### What the task requires:
Give again, word for word, every line below from the one that has "compact-set fudge -/" through the one that has "(Ω : Set G) (hΩ : IsCompact Ω)", both included, and no others.

### Records for this task:
• • • • •

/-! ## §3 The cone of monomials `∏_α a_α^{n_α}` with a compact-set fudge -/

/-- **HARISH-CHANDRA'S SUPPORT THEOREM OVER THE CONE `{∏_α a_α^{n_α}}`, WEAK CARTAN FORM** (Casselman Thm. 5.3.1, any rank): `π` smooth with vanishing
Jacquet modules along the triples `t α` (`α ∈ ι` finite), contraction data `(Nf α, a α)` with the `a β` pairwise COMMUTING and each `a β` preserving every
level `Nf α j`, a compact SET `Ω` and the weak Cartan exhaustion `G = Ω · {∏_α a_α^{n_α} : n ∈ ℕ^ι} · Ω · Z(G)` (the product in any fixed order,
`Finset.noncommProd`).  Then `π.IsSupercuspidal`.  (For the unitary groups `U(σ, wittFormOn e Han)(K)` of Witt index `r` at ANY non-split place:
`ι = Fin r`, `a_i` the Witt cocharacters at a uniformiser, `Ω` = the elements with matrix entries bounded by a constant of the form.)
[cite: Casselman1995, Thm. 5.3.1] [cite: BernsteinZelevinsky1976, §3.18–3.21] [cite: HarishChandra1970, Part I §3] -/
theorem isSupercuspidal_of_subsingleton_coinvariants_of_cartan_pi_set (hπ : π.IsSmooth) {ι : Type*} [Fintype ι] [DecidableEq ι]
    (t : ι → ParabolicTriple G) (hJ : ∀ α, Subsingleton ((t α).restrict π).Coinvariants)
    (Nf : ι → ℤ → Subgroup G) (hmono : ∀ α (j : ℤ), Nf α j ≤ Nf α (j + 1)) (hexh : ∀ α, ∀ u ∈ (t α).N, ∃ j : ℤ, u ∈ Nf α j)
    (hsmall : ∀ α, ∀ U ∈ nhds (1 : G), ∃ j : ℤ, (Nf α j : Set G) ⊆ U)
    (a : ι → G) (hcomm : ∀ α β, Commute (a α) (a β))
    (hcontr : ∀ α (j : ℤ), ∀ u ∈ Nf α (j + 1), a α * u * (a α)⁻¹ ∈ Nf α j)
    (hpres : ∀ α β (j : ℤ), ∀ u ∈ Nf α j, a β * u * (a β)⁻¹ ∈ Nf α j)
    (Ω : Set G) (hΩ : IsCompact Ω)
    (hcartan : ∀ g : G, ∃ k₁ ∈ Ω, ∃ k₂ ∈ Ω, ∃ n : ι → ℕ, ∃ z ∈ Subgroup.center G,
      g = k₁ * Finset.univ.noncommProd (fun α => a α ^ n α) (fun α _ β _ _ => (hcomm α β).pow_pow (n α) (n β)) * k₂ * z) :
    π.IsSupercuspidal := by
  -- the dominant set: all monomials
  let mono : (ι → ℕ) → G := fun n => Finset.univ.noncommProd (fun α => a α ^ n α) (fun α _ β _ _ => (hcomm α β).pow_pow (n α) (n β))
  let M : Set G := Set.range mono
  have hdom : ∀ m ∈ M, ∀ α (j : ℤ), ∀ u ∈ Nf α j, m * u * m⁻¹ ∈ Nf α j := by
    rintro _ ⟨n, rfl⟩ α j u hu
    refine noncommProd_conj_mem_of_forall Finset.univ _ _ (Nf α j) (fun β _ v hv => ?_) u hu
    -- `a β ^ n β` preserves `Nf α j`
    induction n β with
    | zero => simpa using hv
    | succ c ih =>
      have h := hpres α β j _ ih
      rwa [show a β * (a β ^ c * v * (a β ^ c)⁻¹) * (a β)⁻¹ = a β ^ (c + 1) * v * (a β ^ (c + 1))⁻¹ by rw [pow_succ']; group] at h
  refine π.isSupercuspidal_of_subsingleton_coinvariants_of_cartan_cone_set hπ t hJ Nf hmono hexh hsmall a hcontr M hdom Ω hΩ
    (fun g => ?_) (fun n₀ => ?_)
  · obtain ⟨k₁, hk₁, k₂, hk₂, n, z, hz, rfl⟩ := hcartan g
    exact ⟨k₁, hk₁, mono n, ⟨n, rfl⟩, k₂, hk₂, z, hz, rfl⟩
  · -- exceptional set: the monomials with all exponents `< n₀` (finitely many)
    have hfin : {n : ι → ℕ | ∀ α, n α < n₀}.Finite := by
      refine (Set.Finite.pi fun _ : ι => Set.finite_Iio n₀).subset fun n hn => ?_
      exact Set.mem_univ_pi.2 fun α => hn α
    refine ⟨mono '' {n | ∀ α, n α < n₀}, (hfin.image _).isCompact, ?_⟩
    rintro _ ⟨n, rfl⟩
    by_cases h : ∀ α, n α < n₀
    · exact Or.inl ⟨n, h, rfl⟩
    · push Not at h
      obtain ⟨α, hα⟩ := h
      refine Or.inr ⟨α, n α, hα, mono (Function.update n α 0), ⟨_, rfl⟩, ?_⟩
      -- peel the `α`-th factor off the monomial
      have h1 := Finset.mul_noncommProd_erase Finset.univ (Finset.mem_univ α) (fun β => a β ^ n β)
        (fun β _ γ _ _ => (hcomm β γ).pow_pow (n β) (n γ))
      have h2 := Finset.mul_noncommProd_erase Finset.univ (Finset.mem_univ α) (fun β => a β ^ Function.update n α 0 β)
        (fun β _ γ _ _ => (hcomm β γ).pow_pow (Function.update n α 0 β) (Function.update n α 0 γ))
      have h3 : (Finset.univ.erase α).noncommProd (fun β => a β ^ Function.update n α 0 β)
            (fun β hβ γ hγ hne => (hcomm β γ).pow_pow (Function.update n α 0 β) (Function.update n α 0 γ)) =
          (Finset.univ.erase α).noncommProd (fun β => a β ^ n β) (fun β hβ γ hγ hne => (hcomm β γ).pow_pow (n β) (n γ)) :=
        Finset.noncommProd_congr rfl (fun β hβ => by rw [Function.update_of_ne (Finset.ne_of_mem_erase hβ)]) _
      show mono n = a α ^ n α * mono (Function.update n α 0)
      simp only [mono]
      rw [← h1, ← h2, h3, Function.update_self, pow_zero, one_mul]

• • • • •

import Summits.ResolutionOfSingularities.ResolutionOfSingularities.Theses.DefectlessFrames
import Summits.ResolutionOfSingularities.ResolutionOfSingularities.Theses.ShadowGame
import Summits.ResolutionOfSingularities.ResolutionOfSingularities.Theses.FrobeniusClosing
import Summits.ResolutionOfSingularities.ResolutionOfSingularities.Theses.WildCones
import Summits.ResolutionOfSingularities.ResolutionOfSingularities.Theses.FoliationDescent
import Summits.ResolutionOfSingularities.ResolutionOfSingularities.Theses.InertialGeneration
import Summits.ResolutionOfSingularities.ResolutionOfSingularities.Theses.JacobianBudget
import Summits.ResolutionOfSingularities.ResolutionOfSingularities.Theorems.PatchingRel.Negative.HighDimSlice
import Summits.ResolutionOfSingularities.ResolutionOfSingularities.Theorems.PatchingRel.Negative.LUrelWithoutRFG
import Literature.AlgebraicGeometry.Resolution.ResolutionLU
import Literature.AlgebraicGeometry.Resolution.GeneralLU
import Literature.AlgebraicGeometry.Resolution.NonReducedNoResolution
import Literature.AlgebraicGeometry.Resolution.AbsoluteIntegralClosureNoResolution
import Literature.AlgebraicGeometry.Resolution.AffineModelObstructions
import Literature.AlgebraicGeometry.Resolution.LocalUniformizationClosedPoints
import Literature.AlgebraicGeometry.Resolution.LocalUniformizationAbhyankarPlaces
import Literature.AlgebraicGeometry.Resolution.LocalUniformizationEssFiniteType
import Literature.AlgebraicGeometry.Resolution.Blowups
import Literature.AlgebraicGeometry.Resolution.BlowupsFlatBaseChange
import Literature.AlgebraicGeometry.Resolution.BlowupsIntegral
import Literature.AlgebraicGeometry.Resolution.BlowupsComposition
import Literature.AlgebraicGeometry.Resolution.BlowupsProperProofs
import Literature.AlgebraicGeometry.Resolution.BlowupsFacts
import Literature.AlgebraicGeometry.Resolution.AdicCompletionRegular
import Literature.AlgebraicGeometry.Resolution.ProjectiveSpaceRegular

• • • • •

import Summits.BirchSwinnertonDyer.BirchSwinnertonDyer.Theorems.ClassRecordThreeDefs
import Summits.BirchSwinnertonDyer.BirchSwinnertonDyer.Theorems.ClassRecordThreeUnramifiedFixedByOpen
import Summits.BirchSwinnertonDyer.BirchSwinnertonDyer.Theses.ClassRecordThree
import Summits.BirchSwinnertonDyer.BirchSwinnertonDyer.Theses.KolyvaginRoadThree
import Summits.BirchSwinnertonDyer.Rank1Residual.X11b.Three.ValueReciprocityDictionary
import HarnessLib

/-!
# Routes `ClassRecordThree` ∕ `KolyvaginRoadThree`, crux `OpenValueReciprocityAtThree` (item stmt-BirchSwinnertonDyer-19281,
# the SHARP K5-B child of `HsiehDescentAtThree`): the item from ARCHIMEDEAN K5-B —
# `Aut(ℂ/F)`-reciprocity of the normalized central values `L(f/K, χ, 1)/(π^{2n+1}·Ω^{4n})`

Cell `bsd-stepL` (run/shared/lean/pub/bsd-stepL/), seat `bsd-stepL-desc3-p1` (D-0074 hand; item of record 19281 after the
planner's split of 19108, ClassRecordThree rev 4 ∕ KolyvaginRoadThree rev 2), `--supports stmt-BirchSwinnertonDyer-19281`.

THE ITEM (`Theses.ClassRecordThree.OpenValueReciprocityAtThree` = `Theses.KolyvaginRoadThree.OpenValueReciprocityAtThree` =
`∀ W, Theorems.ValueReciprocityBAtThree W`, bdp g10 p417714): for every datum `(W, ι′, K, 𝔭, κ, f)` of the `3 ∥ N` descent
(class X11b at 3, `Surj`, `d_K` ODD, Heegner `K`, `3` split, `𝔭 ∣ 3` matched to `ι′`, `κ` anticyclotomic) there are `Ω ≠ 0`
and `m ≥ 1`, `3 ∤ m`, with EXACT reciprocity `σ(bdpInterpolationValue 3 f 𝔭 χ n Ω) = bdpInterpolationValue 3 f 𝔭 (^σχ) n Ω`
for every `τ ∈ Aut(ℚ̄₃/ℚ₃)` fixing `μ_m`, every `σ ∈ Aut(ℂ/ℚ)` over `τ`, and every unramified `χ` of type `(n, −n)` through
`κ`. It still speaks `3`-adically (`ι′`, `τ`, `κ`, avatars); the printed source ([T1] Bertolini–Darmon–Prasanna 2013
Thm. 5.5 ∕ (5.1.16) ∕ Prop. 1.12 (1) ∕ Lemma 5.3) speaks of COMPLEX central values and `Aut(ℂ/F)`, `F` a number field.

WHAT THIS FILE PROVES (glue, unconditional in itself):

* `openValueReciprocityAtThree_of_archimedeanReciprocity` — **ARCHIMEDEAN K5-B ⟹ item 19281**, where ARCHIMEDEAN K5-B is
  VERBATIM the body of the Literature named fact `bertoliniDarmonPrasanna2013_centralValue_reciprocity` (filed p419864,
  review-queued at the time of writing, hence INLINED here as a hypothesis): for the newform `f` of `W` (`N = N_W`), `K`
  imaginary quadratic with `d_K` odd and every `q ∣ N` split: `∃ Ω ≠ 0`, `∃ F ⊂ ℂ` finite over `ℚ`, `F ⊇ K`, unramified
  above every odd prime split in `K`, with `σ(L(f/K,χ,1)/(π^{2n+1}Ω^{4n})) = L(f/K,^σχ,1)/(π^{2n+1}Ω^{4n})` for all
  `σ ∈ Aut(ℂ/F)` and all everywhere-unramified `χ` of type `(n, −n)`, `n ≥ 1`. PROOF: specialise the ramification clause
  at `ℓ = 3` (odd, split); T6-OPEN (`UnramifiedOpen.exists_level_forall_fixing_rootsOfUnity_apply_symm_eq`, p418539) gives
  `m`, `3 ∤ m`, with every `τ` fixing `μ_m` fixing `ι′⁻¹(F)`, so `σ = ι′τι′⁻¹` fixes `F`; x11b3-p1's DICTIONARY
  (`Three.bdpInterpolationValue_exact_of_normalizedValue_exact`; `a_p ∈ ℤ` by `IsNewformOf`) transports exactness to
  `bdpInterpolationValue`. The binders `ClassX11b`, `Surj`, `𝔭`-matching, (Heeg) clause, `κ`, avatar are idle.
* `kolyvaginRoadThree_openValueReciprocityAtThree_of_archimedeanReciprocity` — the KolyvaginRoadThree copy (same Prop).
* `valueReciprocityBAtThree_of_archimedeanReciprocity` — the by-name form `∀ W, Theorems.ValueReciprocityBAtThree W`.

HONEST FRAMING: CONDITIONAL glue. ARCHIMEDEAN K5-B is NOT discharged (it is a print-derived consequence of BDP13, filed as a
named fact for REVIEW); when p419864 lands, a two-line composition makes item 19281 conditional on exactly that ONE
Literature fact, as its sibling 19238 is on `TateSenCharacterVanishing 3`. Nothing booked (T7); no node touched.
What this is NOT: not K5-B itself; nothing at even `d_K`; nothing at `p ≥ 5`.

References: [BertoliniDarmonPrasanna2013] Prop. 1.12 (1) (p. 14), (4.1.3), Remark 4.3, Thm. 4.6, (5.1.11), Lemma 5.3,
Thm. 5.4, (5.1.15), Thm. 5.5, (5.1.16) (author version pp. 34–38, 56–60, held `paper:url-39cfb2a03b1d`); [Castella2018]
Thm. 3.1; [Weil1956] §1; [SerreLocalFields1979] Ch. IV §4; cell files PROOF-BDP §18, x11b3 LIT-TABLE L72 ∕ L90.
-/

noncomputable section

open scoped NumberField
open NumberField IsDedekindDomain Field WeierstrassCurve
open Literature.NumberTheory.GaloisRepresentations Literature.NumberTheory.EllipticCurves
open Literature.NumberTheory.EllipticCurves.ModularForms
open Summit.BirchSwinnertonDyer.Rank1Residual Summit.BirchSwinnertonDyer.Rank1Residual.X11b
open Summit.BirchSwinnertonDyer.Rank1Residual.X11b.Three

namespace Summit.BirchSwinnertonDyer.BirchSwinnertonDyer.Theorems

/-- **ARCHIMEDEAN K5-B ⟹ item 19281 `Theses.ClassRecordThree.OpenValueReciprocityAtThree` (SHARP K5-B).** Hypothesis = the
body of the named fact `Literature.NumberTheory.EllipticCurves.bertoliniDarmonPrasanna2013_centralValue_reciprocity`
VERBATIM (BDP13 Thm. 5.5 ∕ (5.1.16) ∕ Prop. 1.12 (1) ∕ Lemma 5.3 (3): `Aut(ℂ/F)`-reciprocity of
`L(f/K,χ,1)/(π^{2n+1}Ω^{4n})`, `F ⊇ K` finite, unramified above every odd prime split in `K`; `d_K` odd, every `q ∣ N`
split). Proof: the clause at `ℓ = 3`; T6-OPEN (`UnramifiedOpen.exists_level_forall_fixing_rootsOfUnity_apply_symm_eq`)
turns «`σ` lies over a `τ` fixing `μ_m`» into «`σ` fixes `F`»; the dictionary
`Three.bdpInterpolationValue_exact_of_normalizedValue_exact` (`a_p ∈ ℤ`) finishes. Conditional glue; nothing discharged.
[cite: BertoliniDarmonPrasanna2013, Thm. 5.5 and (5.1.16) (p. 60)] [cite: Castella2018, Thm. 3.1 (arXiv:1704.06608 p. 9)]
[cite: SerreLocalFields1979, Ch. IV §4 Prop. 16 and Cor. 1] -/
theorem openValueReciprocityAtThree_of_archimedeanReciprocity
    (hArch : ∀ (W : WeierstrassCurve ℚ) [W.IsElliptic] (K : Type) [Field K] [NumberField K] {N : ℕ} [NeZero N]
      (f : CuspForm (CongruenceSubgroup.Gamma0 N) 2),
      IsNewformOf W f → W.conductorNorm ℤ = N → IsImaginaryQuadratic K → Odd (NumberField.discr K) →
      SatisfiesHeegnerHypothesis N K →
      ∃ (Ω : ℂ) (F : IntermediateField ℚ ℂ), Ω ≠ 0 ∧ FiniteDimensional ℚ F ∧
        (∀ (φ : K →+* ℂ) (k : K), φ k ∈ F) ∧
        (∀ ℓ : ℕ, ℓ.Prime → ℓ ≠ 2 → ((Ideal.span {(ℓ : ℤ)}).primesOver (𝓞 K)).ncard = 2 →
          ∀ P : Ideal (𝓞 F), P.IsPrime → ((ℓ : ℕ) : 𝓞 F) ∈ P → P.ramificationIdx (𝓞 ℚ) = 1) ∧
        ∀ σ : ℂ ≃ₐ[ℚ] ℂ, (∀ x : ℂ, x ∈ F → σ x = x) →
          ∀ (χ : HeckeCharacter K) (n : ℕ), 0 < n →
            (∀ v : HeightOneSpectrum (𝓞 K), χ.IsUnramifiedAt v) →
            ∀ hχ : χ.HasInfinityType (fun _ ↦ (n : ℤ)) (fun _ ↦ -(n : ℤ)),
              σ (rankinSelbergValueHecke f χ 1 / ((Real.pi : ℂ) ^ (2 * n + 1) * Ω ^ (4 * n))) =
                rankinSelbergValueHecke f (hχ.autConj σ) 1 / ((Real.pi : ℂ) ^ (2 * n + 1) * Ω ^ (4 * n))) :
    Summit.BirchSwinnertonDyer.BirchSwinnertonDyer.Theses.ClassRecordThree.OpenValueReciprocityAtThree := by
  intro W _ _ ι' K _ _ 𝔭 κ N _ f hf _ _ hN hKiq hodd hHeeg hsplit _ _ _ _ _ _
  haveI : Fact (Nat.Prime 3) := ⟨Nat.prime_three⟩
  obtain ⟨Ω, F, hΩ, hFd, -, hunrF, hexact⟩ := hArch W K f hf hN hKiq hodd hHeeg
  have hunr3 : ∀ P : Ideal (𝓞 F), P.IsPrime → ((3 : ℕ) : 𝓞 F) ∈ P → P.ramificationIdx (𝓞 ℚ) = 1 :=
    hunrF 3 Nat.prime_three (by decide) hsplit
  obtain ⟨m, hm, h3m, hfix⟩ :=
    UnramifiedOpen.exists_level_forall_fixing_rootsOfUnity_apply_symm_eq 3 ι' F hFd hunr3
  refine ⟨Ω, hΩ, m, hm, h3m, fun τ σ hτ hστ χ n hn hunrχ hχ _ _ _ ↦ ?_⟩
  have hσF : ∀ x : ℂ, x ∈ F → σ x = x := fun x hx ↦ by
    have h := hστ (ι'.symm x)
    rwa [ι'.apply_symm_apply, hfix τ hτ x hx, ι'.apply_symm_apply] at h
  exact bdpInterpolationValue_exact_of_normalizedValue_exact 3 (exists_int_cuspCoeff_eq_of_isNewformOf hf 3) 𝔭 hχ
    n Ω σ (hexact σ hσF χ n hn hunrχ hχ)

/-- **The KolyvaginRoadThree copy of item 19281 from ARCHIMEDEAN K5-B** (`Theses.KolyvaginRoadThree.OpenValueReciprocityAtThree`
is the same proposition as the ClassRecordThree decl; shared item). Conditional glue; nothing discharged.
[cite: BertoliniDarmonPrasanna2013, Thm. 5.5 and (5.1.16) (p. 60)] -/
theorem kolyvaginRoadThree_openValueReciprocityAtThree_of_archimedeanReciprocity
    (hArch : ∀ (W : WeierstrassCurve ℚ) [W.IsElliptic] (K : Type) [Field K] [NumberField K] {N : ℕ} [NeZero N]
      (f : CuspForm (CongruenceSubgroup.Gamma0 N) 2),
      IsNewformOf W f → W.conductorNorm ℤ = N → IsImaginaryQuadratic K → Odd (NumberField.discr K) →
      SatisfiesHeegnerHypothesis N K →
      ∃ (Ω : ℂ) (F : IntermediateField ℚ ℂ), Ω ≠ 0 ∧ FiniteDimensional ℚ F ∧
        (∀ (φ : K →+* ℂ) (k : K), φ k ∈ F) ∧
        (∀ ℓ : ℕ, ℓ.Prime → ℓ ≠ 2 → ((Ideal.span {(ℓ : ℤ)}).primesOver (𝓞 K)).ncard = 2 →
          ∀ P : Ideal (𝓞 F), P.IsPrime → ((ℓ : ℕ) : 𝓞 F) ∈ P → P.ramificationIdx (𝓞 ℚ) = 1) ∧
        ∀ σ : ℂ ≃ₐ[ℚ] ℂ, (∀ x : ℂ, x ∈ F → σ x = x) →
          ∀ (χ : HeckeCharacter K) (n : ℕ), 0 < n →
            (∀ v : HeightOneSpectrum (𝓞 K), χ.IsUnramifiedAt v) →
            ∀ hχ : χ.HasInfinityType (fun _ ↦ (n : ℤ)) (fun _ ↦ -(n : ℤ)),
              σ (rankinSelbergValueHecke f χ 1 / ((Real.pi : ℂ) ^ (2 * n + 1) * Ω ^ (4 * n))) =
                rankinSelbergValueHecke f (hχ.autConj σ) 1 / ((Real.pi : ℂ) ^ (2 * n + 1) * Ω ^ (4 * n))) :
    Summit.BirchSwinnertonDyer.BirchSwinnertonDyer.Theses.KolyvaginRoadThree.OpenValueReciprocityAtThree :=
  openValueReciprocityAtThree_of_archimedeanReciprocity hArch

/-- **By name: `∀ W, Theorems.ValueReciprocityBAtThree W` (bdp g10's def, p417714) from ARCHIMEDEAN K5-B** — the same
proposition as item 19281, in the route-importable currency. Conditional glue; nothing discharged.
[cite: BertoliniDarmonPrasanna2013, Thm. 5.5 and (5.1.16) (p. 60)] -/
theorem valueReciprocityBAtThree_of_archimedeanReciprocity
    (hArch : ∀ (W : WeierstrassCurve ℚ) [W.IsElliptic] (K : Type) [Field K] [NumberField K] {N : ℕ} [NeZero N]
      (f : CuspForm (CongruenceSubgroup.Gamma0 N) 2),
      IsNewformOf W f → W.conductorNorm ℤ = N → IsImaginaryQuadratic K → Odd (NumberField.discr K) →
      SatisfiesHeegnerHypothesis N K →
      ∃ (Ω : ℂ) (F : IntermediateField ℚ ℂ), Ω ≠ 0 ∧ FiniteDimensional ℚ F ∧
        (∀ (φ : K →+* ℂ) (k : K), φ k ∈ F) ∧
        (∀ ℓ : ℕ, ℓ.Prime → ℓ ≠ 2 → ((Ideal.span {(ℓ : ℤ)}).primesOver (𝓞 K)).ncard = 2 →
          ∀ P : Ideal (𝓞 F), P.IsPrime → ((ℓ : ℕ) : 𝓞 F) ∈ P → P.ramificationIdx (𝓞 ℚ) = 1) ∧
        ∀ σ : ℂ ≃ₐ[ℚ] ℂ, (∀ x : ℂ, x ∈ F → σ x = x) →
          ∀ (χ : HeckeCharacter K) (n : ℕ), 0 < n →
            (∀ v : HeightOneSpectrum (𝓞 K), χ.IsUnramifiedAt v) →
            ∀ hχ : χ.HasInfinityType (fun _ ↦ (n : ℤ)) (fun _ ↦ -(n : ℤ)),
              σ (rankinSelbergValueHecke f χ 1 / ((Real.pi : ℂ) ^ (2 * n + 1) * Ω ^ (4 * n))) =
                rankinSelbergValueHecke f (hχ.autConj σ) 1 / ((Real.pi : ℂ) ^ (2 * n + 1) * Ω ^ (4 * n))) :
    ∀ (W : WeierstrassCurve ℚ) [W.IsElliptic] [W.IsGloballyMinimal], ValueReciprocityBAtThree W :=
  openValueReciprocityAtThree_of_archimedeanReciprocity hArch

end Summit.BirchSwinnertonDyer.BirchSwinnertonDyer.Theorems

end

• • • • •

### Response box:
/-! ## §3 The cone of monomials `∏_α a_α^{n_α}` with a compact-set fudge -/

/-- **HARISH-CHANDRA'S SUPPORT THEOREM OVER THE CONE `{∏_α a_α^{n_α}}`, WEAK CARTAN FORM** (Casselman Thm. 5.3.1, any rank): `π` smooth with vanishing
Jacquet modules along the triples `t α` (`α ∈ ι` finite), contraction data `(Nf α, a α)` with the `a β` pairwise COMMUTING and each `a β` preserving every
level `Nf α j`, a compact SET `Ω` and the weak Cartan exhaustion `G = Ω · {∏_α a_α^{n_α} : n ∈ ℕ^ι} · Ω · Z(G)` (the product in any fixed order,
`Finset.noncommProd`).  Then `π.IsSupercuspidal`.  (For the unitary groups `U(σ, wittFormOn e Han)(K)` of Witt index `r` at ANY non-split place:
`ι = Fin r`, `a_i` the Witt cocharacters at a uniformiser, `Ω` = the elements with matrix entries bounded by a constant of the form.)
[cite: Casselman1995, Thm. 5.3.1] [cite: BernsteinZelevinsky1976, §3.18–3.21] [cite: HarishChandra1970, Part I §3] -/
theorem isSupercuspidal_of_subsingleton_coinvariants_of_cartan_pi_set (hπ : π.IsSmooth) {ι : Type*} [Fintype ι] [DecidableEq ι]
    (t : ι → ParabolicTriple G) (hJ : ∀ α, Subsingleton ((t α).restrict π).Coinvariants)
    (Nf : ι → ℤ → Subgroup G) (hmono : ∀ α (j : ℤ), Nf α j ≤ Nf α (j + 1)) (hexh : ∀ α, ∀ u ∈ (t α).N, ∃ j : ℤ, u ∈ Nf α j)
    (hsmall : ∀ α, ∀ U ∈ nhds (1 : G), ∃ j : ℤ, (Nf α j : Set G) ⊆ U)
    (a : ι → G) (hcomm : ∀ α β, Commute (a α) (a β))
    (hcontr : ∀ α (j : ℤ), ∀ u ∈ Nf α (j + 1), a α * u * (a α)⁻¹ ∈ Nf α j)
    (hpres : ∀ α β (j : ℤ), ∀ u ∈ Nf α j, a β * u * (a β)⁻¹ ∈ Nf α j)
    (Ω : Set G) (hΩ : IsCompact Ω)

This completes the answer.